/-- `pcount` is additive on disjoint label sets. [folklore] -/
theorem pcount_union (g : ZMod 10) (A B : Finset Pt) (h : Disjoint A B) : pcount g (A ∪ B) = pcount g A + pcount g B := by
  unfold pcount
  rw [Finset.filter_union, Finset.card_union_of_disjoint (Finset.disjoint_filter_filter h)]

/-- `pcount` of a single label. [folklore] -/
theorem pcount_singleton (g : ZMod 10) (x : Pt) : pcount g {x} = if act g x ∈ phi then 1 else 0 := by
  unfold pcount
  rw [Finset.filter_singleton]
  split_ifs <;> simp

/-- `pcount` of a wedge monomial of one fivefold is the fast count. [folklore] -/
theorem pcount_lab (i : Fin 3) (g : ZMod 10) (S : Finset (ZMod 10)) : pcount g (lab i S) = pc i g S := by
  unfold pcount lab pc
  rw [Finset.filter_image, Finset.card_image_of_injective]
  · congr 1
    ext t
    simp only [Finset.mem_filter, bit_iff]
  · intro a b hab
    simpa using hab

/-- **Bridge for the Künneth-`(1,3)` / `(1,5)` monomials**: `pcount` of `e_{j,s} ⊗ e_{i,S}` (`j ≠ i`) in fast form; with `hodge_wt_iff` the
monomial is a Hodge class iff `∀ g, 2·(bit + pc) =` its degree. [folklore] -/
theorem pcount_q_union_lab (j i : Fin 3) (h : j ≠ i) (s g : ZMod 10) (S : Finset (ZMod 10)) :
    pcount g ({q j s} ∪ lab i S) = (if bit j g s = true then 1 else 0) + pc i g S := by
  have hd : Disjoint ({q j s} : Finset Pt) (lab i S) := by
    rw [Finset.disjoint_singleton_left]
    unfold lab
    simp only [Finset.mem_image, not_exists, not_and]
    intro t _ ht
    have h1 : i = j ∧ t = s := by simpa [q] using ht
    exact h h1.1.symm
  rw [pcount_union _ _ _ hd, pcount_singleton, pcount_lab]
  simp only [bit_iff]

/-- Bridge for `e_u ⊗ e_{i,S}` on `E × B_i`. [folklore] -/
theorem pcount_e_union_lab (u : ZMod 2) (i : Fin 3) (g : ZMod 10) (S : Finset (ZMod 10)) :
    pcount g ({e u} ∪ lab i S) = (if ebit g u = true then 1 else 0) + pc i g S := by
  have hd : Disjoint ({e u} : Finset Pt) (lab i S) := by
    rw [Finset.disjoint_singleton_left]
    unfold lab
    simp
  rw [pcount_union _ _ _ hd, pcount_singleton, pcount_lab]
  simp only [ebit_iff]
----
| Work instruction |
Please reproduce each entry exactly as it appears.

| Task solution |
/-- `pcount` is additive on disjoint label sets. [folklore] -/
theorem pcount_union (g : ZMod 10) (A B : Finset Pt) (h : Disjoint A B) : pcount g (A ∪ B) = pcount g A + pcount g B := by
  unfold pcount
  rw [Finset.filter_union, Finset.card_union_of_disjoint (Finset.disjoint_filter_filter h)]

/-- `pcount` of a single label. [folklore] -/
theorem pcount_singleton (g : ZMod 10) (x : Pt) : pcount g {x} = if act g x ∈ phi then 1 else 0 := by
  unfold pcount
  rw [Finset.filter_singleton]
  split_ifs <;> simp

/-- `pcount` of a wedge monomial of one fivefold is the fast count. [folklore] -/
theorem pcount_lab (i : Fin 3) (g : ZMod 10) (S : Finset (ZMod 10)) : pcount g (lab i S) = pc i g S := by
  unfold pcount lab pc
  rw [Finset.filter_image, Finset.card_image_of_injective]
  · congr 1
    ext t
    simp only [Finset.mem_filter, bit_iff]
  · intro a b hab
    simpa using hab

/-- **Bridge for the Künneth-`(1,3)` / `(1,5)` monomials**: `pcount` of `e_{j,s} ⊗ e_{i,S}` (`j ≠ i`) in fast form; with `hodge_wt_iff` the
monomial is a Hodge class iff `∀ g, 2·(bit + pc) =` its degree. [folklore] -/
theorem pcount_q_union_lab (j i : Fin 3) (h : j ≠ i) (s g : ZMod 10) (S : Finset (ZMod 10)) :
    pcount g ({q j s} ∪ lab i S) = (if bit j g s = true then 1 else 0) + pc i g S := by
  have hd : Disjoint ({q j s} : Finset Pt) (lab i S) := by
    rw [Finset.disjoint_singleton_left]
    unfold lab
    simp only [Finset.mem_image, not_exists, not_and]
    intro t _ ht
    have h1 : i = j ∧ t = s := by simpa [q] using ht
    exact h h1.1.symm
  rw [pcount_union _ _ _ hd, pcount_singleton, pcount_lab]
  simp only [bit_iff]

/-- Bridge for `e_u ⊗ e_{i,S}` on `E × B_i`. [folklore] -/
theorem pcount_e_union_lab (u : ZMod 2) (i : Fin 3) (g : ZMod 10) (S : Finset (ZMod 10)) :
    pcount g ({e u} ∪ lab i S) = (if ebit g u = true then 1 else 0) + pc i g S := by
  have hd : Disjoint ({e u} : Finset Pt) (lab i S) := by
    rw [Finset.disjoint_singleton_left]
    unfold lab
    simp
  rw [pcount_union _ _ _ hd, pcount_singleton, pcount_lab]
  simp only [ebit_iff]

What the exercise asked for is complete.